|06-24-2015, 02:54 PM||#1|
Join Date: Apr 2010
Training Exp: 5
Training Type: Strongman
Fav Exercise: Cable flyes
Fav Supp: Celltech
The paused deadlift
Had a conversation with a experienced guy who have coached the clean and snatch for many years, and I thought I should share the good pointers he gave me on how he uses this in his coaching.
For the olympians, he use 80/85% of daily max for 6-12 sets of 1 with a (minumum!) 6 second paus just below the knees. Once a week, not more. The olympic lifts differs quite alot from the deadlift. You have another posture, shoulders over bar and weight on your toes instead of your heals or mid foot. If you loose your upperback pulling the bar from the floor you have allready failed the lift. In the deadlift you can afford to have a looser form or even round your upper back aslong as your lower back stays tight.
To get to my point, 80-85% is not realistic to use weekly for a powerlifter. Your deadlift D1RM will be significally higher than your clean pull D1RM and take longer to recover from. I would suggest 65-75% for the deadlift. For the same amount of sets and reps.

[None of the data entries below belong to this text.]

import Summits.QuantumFields.YangMills.Theorems.BalabanUVNodesK2EndOfChain190OwnDrift

/-!
# idea-4 g10 (lens «ideate-on-items») — QUANTIFIER-PLACEMENT FINDING, kernel half
# «Displayed as PRINT's ROWS at K1's witness, the END item is a THEOREM OF THE TREE; node O's END-side bill is the ∃-side conjunct, served on the seam»

Cell `ym-nodeO-ideate`, seat idea-4 (generation 10), crux K2⁷ `EndpointGivenBR13SepCoPH` = stmt-QuantumFields-20543 on
`route-QuantumFields-BalabanUVNodes` (rev 25).  Workfile only: nothing here is filed as an item, no skeleton is registered, counts unmoved.

WHAT IS KERNEL-CHECKED HERE (all hypotheses displayed; 0 `sorry`, 0 `axiom`).
* `RowsPrint13 F θ hP` — PRINT's β-rows AT ONE TUPLE, verbatim the hypothesis body of an4's one text
  `BalabanUVNodesK2EndOfChain190OwnDrift.EndpointGivenBR13SepCoPH_of_ownDriftRunChain190K` ([I] (2.12)–(2.14): the (190)-leaves at every in-window run
  prefix relative to the chain's OWN one-loop numbers `b`, the side conditions, a box `0 < γ₀`, the CAP `c.ε₁ · K_rem,L ≤ s`, a drift `OneLoopDrift s A b`, `SurvCont`).
* Variant Rᵖ of plan g82's drawer `D82-REV26/Sketch26.lean` (Variant R with the rows letter spelled as print's road instead of the box letter `∃ κ, RemAt …`):
  `K1Rp` = K1⁷ + conjunct `RowsPrint13` at the SAME witness; `K2Rp` = K2⁷ with `RowsPrint13` displayed.
* `k2Rp_holds : K2Rp` — OUTRIGHT, by an4's `endpointExistence_of_runLeaves190H_ownDrift` (§1 of that file): under this keying the END item is CLOSED by the tree.
* `closesRp : Record13SepCoPHInhabited → K1Rp → SpineGivenEndpointR13SepCoPH → BalabanLadder.UV` — the rung from THREE binders (K0⁷, K1ᴿᵖ, K3⁷ verbatim);
  `closesRp4` the four-binder form with `K2Rp` displayed (born closed).
* bridges: `k1_7_of_k1Rp` (K1ᴿᵖ ⇒ K1⁷); `RowsAll13` := the ∀θ programme «print's rows at EVERY (B)-carrying tuple» (= an4 §2's hypothesis);
  `k2_7_of_rowsAll` (= an4 §2 BY NAME: the ∀θ programme closes K2⁷); `k1Rp_of_k1_7_and_rowsAll` (the ∀θ programme is the SPECIAL CASE «rows owed everywhere» of
  «rows owed once, at the witness»).
* `cap_satisfiable_exists_side` — the cap row is of the printed type «ε₁ chosen AFTER K_rem» (`RemainderChain.exists_eps1_le`): satisfiable where ε₁ is CHOSEN (the ∃-side),
  not at a ∀θ tuple whose faithful letter `c.ε₁ = θ.ε₂₉` is GIVEN ([II] p.21 after (2.41); [I] Thm 3 p.264 chooses ε₁).

HONEST FRAMING.  Implications between statement SHAPES; NOTHING of Bałaban's analysis is asserted or discharged; `RowsPrint13` is inhabited at no tuple here
(instance 0∕1); K2⁷ as filed (∀θ) is NOT proved and NOT weakened by this file; (D1)∕(D4) NOT discharged; [Balaban1987RG1] Thm 2 ∕ (0.31) p.259 is UNPROVED IN PRINT;
route R4 closes the CONDITIONAL finite-𝕋⁴ rung `BalabanLadder.UV` only — NOT the continuum limit, NOT ℝ⁴, NOT OS, NOT the Yang–Mills mass gap, NOT Clay.
No `def` of mathematics (three abbreviating `def`s of statement shapes), no `instance`, no `notation`, no `axiom`.
-/

noncomputable section

namespace Summit.QuantumFields.YangMills.Cruxes.EndpointGivenBR13SepCoPH.Idea4g10

open Literature.MathematicalPhysics.QuantumFieldTheory.Balaban1983to89
open Literature.MathematicalPhysics.QuantumFieldTheory.Balaban1983to89.FlowStep
open Literature.MathematicalPhysics.QuantumFieldTheory.Balaban1983to89.B13ScaleTransfer (Pt)
open Literature.MathematicalPhysics.QuantumFieldTheory.Balaban1983to89.DagBinding (EndpointExistence)
open Literature.MathematicalPhysics.QuantumFieldTheory.Balaban1983to89.T4Continuum (T4Family)
open Literature.MathematicalPhysics.QuantumFieldTheory.Balaban1983to89.Beta.Drift (OneLoopDrift)
open Literature.MathematicalPhysics.QuantumFieldTheory.Balaban1983to89.Beta.RemainderChainLattice
open Literature.MathematicalPhysics.QuantumFieldTheory.Balaban1983to89.Beta.RemainderLimitTorus (LDom limKernel)
open Literature.MathematicalPhysics.QuantumFieldTheory.Balaban1983to89.Beta.RemainderLocalityHolo
open Literature.MathematicalPhysics.QuantumFieldTheory.Balaban1983to89.Beta.RemainderDecay190
open Literature.MathematicalPhysics.QuantumFieldTheory.Balaban1983to89.Beta.RemainderDecay190HoloChain
open Summit.QuantumFields.YangMills.Theorems.BalabanUVNodesK2NamedJetsRunRemAt (SurvCont)
open Summit.QuantumFields.YangMills.Theorems.BalabanUVNodesK2EndOfChain190OwnDrift
  (endpointExistence_of_runLeaves190H_ownDrift EndpointGivenBR13SepCoPH_of_ownDriftRunChain190K)
open Summit.QuantumFields.YangMills.Theses.BalabanUVNodes
  (Record13SepCoPHInhabited StabilityBAtRecordR13SepCoPH EndpointGivenBR13SepCoPH SpineGivenEndpointR13SepCoPH)

/-! ## §0 Shapes (verbatim from the route texts ∕ an4's one text) -/

/-- K0⁷'s body at `F` (= the hypothesis of K1⁷). -/
def Inhabited13 (F : T4Family) : Prop :=
  ∃ θ : Node00.Stage13HParams F 2, θ.Provisos₁₃SepCoPH F 2 ∧ (θ.ZhUnity F 2 ∧ θ.SlotsNondegenerate₁₃ F 2) ∧ θ.Admissible F 2

/-- the window conjunct (verbatim from K1⁷ ∕ K2⁷). -/
def Window13 (F : T4Family) (θ : Node00.Stage13HParams F 2) (h : θ.Provisos₁₃SepCoPH F 2) : Prop :=
  ∃ γ₁ : ℝ, 0 < γ₁ ∧ ∀ γ : ℝ, 0 < γ → γ ≤ γ₁ → ∃ P : B12.RunParams, 1 ≤ P.K ∧ ((Node00.datumOfRecord₁₃SepCoPH F 2 θ h).C P).flow.InInterval γ P.K

/-- **PRINT's β-ROWS AT ONE TUPLE** — the hypothesis body of an4's one text, verbatim: SOME own one-loop numbers `b`, slope `s`, drift constant `A`, chain data
`(M, μ, ν, c, ℓ, α₂, q, γ₀)` with the (190)-leaves at every in-window run prefix relative to `b`, the side conditions, `0 < γ₀`, the CAP `c.ε₁·K_rem,L ≤ s`, the
drift and survivor continuity.  [I] (1.20)–(1.22) p.264, (2.12)–(2.14) p.268, (5.10) p.293; [II] Lemma 3 (2.38) p.20, p.21 after (2.41). -/
def RowsPrint13 (F : T4Family) (θ : Node00.Stage13HParams F 2) (hP : θ.Provisos₁₃SepCoPH F 2) : Prop :=
  ∃ (b : ℕ → ℝ) (s A : ℝ) (M : ℕ) (_ : NeZero M) (μ ν : Fin 4) (c : B13.Consts) (ℓ α₂ : ℝ) (q : Consts190) (γ₀ : ℝ),
    (∀ (n : ℕ) (gs : ℕ → ℝ), RGEqH n (Node00.datumOfRecord₁₃SepCoPH F 2 θ hP).βfun gs → Step.InInterval γ₀ n gs → ∀ k, k ≤ n →
      ∃ a : LDom 4 → Pt 4 → ℝ, (Node00.datumOfRecord₁₃SepCoPH F 2 θ hP).βfun k (prefixOf gs k) - b k =
        B12Beta.secondMoment (fun _ _ => limKernel a) μ ν ∧ Nonempty (PolLeavesTFac190H 4 M a c ℓ α₂ q)) ∧
    CondsL 4 c ℓ ∧ c.R22gen ℓ ∧ q.Valid c.δ₀ ∧ SignsL c α₂ q.B₃ ∧ 0 < γ₀ ∧
    c.ε₁ * remCoeffL 4 M c α₂ q.B₃ ≤ s ∧ OneLoopDrift s A b ∧
    SurvCont (Node00.datumOfRecord₁₃SepCoPH F 2 θ hP).βfun γ₀

/-! ## §1 Variant Rᵖ: rows owed ONCE, at K1's witness; END displayed-rows item is a theorem -/

/-- K1ᴿᵖ: K1⁷'s conclusion plus the conjunct `RowsPrint13` at the SAME witness (the ∃-side owes print's rows where it CHOOSES ε₁, [I] Thm 3 p.264). -/
def K1Rp : Prop :=
  ∀ F : T4Family, Inhabited13 F → ∃ (θ : Node00.Stage13HParams F 2) (h : θ.Provisos₁₃SepCoPH F 2),
    (θ.ZhUnity F 2 ∧ θ.SlotsNondegenerate₁₃ F 2) ∧ θ.Admissible F 2 ∧ B16.EndStatementBPrinted (Node00.datumOfRecord₁₃SepCoPH F 2 θ h).C ∧
    RowsPrint13 F θ h ∧ Window13 F θ h

/-- K2ᴿᵖ: K2⁷ with `RowsPrint13` displayed as hypothesis. -/
def K2Rp : Prop :=
  ∀ (F : T4Family) (θ : Node00.Stage13HParams F 2) (h : θ.Provisos₁₃SepCoPH F 2), (θ.ZhUnity F 2 ∧ θ.SlotsNondegenerate₁₃ F 2) → θ.Admissible F 2 →
    B16.EndStatementBPrinted (Node00.datumOfRecord₁₃SepCoPH F 2 θ h).C → RowsPrint13 F θ h → Window13 F θ h →
    EndpointExistence (Node00.datumOfRecord₁₃SepCoPH F 2 θ h).C.toB12

/-- **K2ᴿᵖ HOLDS OUTRIGHT** — an4's §1 `endpointExistence_of_runLeaves190H_ownDrift` BY NAME; unity, admissibility, (B), window UNUSED (cf. idea-4 F3: typed (B) is β-silent). -/
theorem k2Rp_holds : K2Rp := by
  intro F θ hP _hU _hθ _hB hrows _hwin
  obtain ⟨b, s, A, M, instM, μ, ν, c, ℓ, α₂, q, γ₀, hrun, hC, h22, hq, hs, hγ₀, hcap, hdrift, hcont⟩ := hrows
  exact endpointExistence_of_runLeaves190H_ownDrift F θ hP hrun hC h22 hq hs hγ₀ hdrift hcap hcont

/-- **THE RUNG FROM THREE BINDERS** (K0⁷, K1ᴿᵖ, K3⁷ verbatim): END at the witness is supplied by `k2Rp_holds`; the proof is `closes`' proof with `h2` replaced. -/
theorem closesRp (h0 : Record13SepCoPHInhabited) (h1 : K1Rp) (h3 : SpineGivenEndpointR13SepCoPH) :
    Summit.QuantumFields.YangMills.Theses.BalabanLadder.UV := by
  intro F
  obtain ⟨θ, h, hU, hθ, hb, hrows, hwin⟩ := h1 F (h0 F)
  have hend : EndpointExistence (Node00.datumOfRecord₁₃SepCoPH F 2 θ h).C.toB12 := k2Rp_holds F θ h hU hθ hb hrows hwin
  exact ⟨Node00.datumOfRecord₁₃SepCoPH F 2 θ h, Node00.isDatumOfRecord₀_datumOfRecord₁₃SepCoPH F 2 θ h, hb, hend, h3 F θ h hU hθ hb hend⟩

/-- the four-binder form, if the END item is to stay displayed (it is then born closed by `k2Rp_holds`). -/
theorem closesRp4 (h0 : Record13SepCoPHInhabited) (h1 : K1Rp) (h2 : K2Rp) (h3 : SpineGivenEndpointR13SepCoPH) :
    Summit.QuantumFields.YangMills.Theses.BalabanLadder.UV := by
  intro F
  obtain ⟨θ, h, hU, hθ, hb, hrows, hwin⟩ := h1 F (h0 F)
  have hend := h2 F θ h hU hθ hb hrows hwin
  exact ⟨Node00.datumOfRecord₁₃SepCoPH F 2 θ h, Node00.isDatumOfRecord₀_datumOfRecord₁₃SepCoPH F 2 θ h, hb, hend, h3 F θ h hU hθ hb hend⟩

/-! ## §2 Bridges: the ∀θ programme is the special case «rows owed at EVERY (B)-carrying tuple» -/

/-- K1ᴿᵖ is STRONGER than K1⁷ (drop the conjunct). -/
theorem k1_7_of_k1Rp (h : K1Rp) : StabilityBAtRecordR13SepCoPH := by
  intro F hF
  obtain ⟨θ, hP, hU, hθ, hb, -, hwin⟩ := h F hF
  exact ⟨θ, hP, hU, hθ, hb, hwin⟩

/-- the ∀θ programme of the ideation wave, in print's currency: rows at EVERY tuple carrying K2⁷'s hypotheses (= an4 §2's hypothesis). -/
def RowsAll13 : Prop :=
  ∀ (F : T4Family) (θ : Node00.Stage13HParams F 2) (h : θ.Provisos₁₃SepCoPH F 2), (θ.ZhUnity F 2 ∧ θ.SlotsNondegenerate₁₃ F 2) → θ.Admissible F 2 →
    B16.EndStatementBPrinted (Node00.datumOfRecord₁₃SepCoPH F 2 θ h).C → Window13 F θ h → RowsPrint13 F θ h

/-- the ∀θ programme closes K2⁷ as filed — an4 §2 BY NAME (recorded for comparison: THIS is what the fifteen cards' roads must supply). -/
theorem k2_7_of_rowsAll (h : RowsAll13) : EndpointGivenBR13SepCoPH :=
  EndpointGivenBR13SepCoPH_of_ownDriftRunChain190K fun F θ hP hU hθ hB hwin => h F θ hP hU hθ hB hwin

/-- … and it gives K1ᴿᵖ from K1⁷: «rows everywhere» ⟹ «rows at the witness», never conversely — only WHO owes the rows, and WHERE, changes. -/
theorem k1Rp_of_k1_7_and_rowsAll (h1 : StabilityBAtRecordR13SepCoPH) (h : RowsAll13) : K1Rp := by
  intro F hF
  obtain ⟨θ, hP, hU, hθ, hb, hwin⟩ := h1 F hF
  exact ⟨θ, hP, hU, hθ, hb, h F θ hP hU hθ hb hwin, hwin⟩

/-! ## §3 The cap row is an ∃-side row -/

/-- **the CAP is of the printed type «ε₁ chosen after K_rem»**: for any target slope `s > 0` and any constant `K` there is `ε₁ > 0` with `ε₁·K ≤ s`
(`RemainderChain.exists_eps1_le`; [II] p.21 after (2.41), [I] Thm 3 p.264).  Satisfiable where ε₁ is CHOSEN — the ∃-side witness — and vacuous as a method at a ∀θ tuple,
whose faithful chain letter is `c.ε₁ = θ.ε₂₉` (an4's `exists_thr_rows_theta13OfThm1CCM`: `{c₀ with ε₁ := e, …}`), given rather than chosen. -/
theorem cap_satisfiable_exists_side (s K : ℝ) (hs : 0 < s) : ∃ ε₁ : ℝ, 0 < ε₁ ∧ ε₁ * K ≤ s :=
  Beta.RemainderChain.exists_eps1_le s K hs

end Summit.QuantumFields.YangMills.Cruxes.EndpointGivenBR13SepCoPH.Idea4g10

Linear progression gets interesting when you throw in a 3rd variable into the mix - time.
Here is an example on how to program this
Week 1 - 8x1 6s paus
Week 2 - 8x1 8s paus
Week 3 - 8x1 10s paus
Week 4 - 9x1 10s paus and so on.
Work up to 12x1 with 10s paus at around the 6 or 8th week.
Then back down to 6s pauses and add weight to the bar. Use this as an assistance exercise, experiment and se how you react to it. Some people respond very well and some burn out quite fast. Do not let form break down to add seconds or weight!
Last edited by big_swede; 06-24-2015 at 02:56 PM.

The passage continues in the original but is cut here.